* [Exercise materials]
/-- **`v_p(Φ_{n,p}(−j′) − Φ_{n,p}(−j)) ≤ exp(−(e+1))` whenever `p^e ∣ j − j′`** — EVERY prime, every `A, B, n` (the Taylor
expansion at `−j` evaluated at `T = j − j′`: `Φ(−j′) − Φ(−j) = ±T·(R_j/T)(T)/D_j(T)` with `[T^k](R_j/T) ∈ p^{k+1}ℤ_(p)`).
The tree's `BrickWeightLocality.padicValuation_brickPhi_sub_le` gives `e + 3` for `p ≥ 5`, `2B ≤ A`. -/
theorem padicValuation_brickPhi_sub_le_succ (A B n : ℕ) {j j' : ℤ} {e : ℕ} (he : (p : ℤ) ^ e ∣ j - j') :
    Rat.padicValuation p (brickPhi A B p n (-(j' : ℚ)) - brickPhi A B p n (-(j : ℚ))) ≤ exp (-((e + 1 : ℕ) : ℤ)) := by
  have hp : p.Prime := Fact.out
  set σ : ℚ := (-1) ^ (n * (p - 1) * B) with hσ
  set P : ℚ[X] := (phiNum A B p n j).map (Int.castRingHom ℚ) with hP
  set Q : ℚ[X] := (phiDen A p n j).map (Int.castRingHom ℚ) with hQ
  set T₀ : ℚ := (j : ℚ) - j' with hT₀
  set R : ℚ[X] := P - C (phiCoeff A B p n j 0) * Q with hRdef
  have hQT : Rat.padicValuation p (Q.eval T₀) = 1 := padicValuation_phiDen_eval_shift' A n j j'
  have hQT0 : Q.eval T₀ ≠ 0 := fun h => by rw [h, map_zero] at hQT; exact zero_ne_one hQT
  have h1 : brickPhi A B p n (-(j' : ℚ)) = σ * (P.eval T₀ / Q.eval T₀) := by
    rw [show (-(j' : ℚ)) = -(j : ℚ) + T₀ by rw [hT₀]; ring, brickPhi_neg_add_eq_sign hp, aeval_eq_eval_map,
      aeval_eq_eval_map]
  have h2 : brickPhi A B p n (-(j : ℚ)) = σ * phiCoeff A B p n j 0 := by
    rw [phiCoeff_zero_eq_sign hp, hσ, ← mul_assoc, ← pow_add, ← two_mul, pow_mul, neg_one_sq, one_pow, one_mul]
  have hR0 : R.coeff 0 = 0 := by
    rw [hRdef, coeff_sub, coeff_C_mul, coeff_zero_eq_eval_zero, coeff_zero_eq_eval_zero, phiCoeff, phiSeries,
      coeff_zero_expandAt, ← hP, ← hQ, div_mul_cancel₀ _ (eval_phiDen_zero_ne_zero A p n j), sub_self]
  have hRX : R = X * divX R := by
    conv_lhs => rw [← X_mul_divX_add R, hR0, map_zero, add_zero]
  have hdiff : brickPhi A B p n (-(j' : ℚ)) - brickPhi A B p n (-(j : ℚ)) =
      σ * (T₀ * (divX R).eval T₀ / Q.eval T₀) := by
    rw [h1, h2, ← mul_sub]
    congr 1
    rw [eq_div_iff hQT0, sub_mul, div_mul_cancel₀ _ hQT0]
    have : R.eval T₀ = T₀ * (divX R).eval T₀ := by conv_lhs => rw [hRX]; rw [eval_mul, eval_X]
    rw [← this, hRdef, eval_sub, eval_mul, eval_C]
  have hσv : Rat.padicValuation p σ = 1 := by rw [hσ, map_pow, Valuation.map_neg, map_one, one_pow]
  have hT : Rat.padicValuation p T₀ ≤ exp (-(e : ℤ)) := by
    obtain ⟨c, hc⟩ := he
    rw [hT₀, ← Int.cast_sub, hc, Int.cast_mul, Int.cast_pow, Int.cast_natCast, map_mul, map_pow,
      Rat.padicValuation_self, ← exp_nsmul, nsmul_eq_mul, mul_neg_one, Rat.padicValuation_cast]
    calc _ ≤ exp (-(e : ℤ)) * 1 := mul_le_mul' le_rfl (Int.padicValuation_le_one _ _)
      _ = _ := mul_one _
  have hT1 : Rat.padicValuation p T₀ ≤ 1 := hT.trans (by rw [← exp_zero, exp_le_exp]; omega)
  have hD : Rat.padicValuation p ((divX R).eval T₀) ≤ exp (-1) := by
    rw [eval_eq_sum_range]
    refine Valuation.map_sum_le _ fun k _ => ?_
    rw [map_mul, map_pow, coeff_divX]
    have hk : Rat.padicValuation p (R.coeff (k + 1)) ≤ exp (-1) :=
      (padicValuation_coeff_remainder_le' A B n j (k + 1)).trans (by rw [exp_le_exp]; push_cast; omega)
    calc _ ≤ exp (-1) * 1 ^ k := mul_le_mul' hk (pow_le_pow_left' hT1 k)
      _ = _ := by rw [one_pow, mul_one]
  rw [hdiff, map_mul, hσv, one_mul, map_div₀, hQT, div_one, map_mul]
  calc _ ≤ exp (-(e : ℤ)) * exp (-1) := mul_le_mul' hT hD
    _ = _ := by rw [← exp_add]; congr 1; push_cast; ring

* [Assigned task] Beginning with the first line of the entries, repeat each line exactly until you have reproduced the one containing "have h1 : brickPhi", and add nothing further.

* [Written reply]
/-- **`v_p(Φ_{n,p}(−j′) − Φ_{n,p}(−j)) ≤ exp(−(e+1))` whenever `p^e ∣ j − j′`** — EVERY prime, every `A, B, n` (the Taylor
expansion at `−j` evaluated at `T = j − j′`: `Φ(−j′) − Φ(−j) = ±T·(R_j/T)(T)/D_j(T)` with `[T^k](R_j/T) ∈ p^{k+1}ℤ_(p)`).
The tree's `BrickWeightLocality.padicValuation_brickPhi_sub_le` gives `e + 3` for `p ≥ 5`, `2B ≤ A`. -/
theorem padicValuation_brickPhi_sub_le_succ (A B n : ℕ) {j j' : ℤ} {e : ℕ} (he : (p : ℤ) ^ e ∣ j - j') :
    Rat.padicValuation p (brickPhi A B p n (-(j' : ℚ)) - brickPhi A B p n (-(j : ℚ))) ≤ exp (-((e + 1 : ℕ) : ℤ)) := by
  have hp : p.Prime := Fact.out
  set σ : ℚ := (-1) ^ (n * (p - 1) * B) with hσ
  set P : ℚ[X] := (phiNum A B p n j).map (Int.castRingHom ℚ) with hP
  set Q : ℚ[X] := (phiDen A p n j).map (Int.castRingHom ℚ) with hQ
  set T₀ : ℚ := (j : ℚ) - j' with hT₀
  set R : ℚ[X] := P - C (phiCoeff A B p n j 0) * Q with hRdef
  have hQT : Rat.padicValuation p (Q.eval T₀) = 1 := padicValuation_phiDen_eval_shift' A n j j'
  have hQT0 : Q.eval T₀ ≠ 0 := fun h => by rw [h, map_zero] at hQT; exact zero_ne_one hQT
  have h1 : brickPhi A B p n (-(j' : ℚ)) = σ * (P.eval T₀ / Q.eval T₀) := by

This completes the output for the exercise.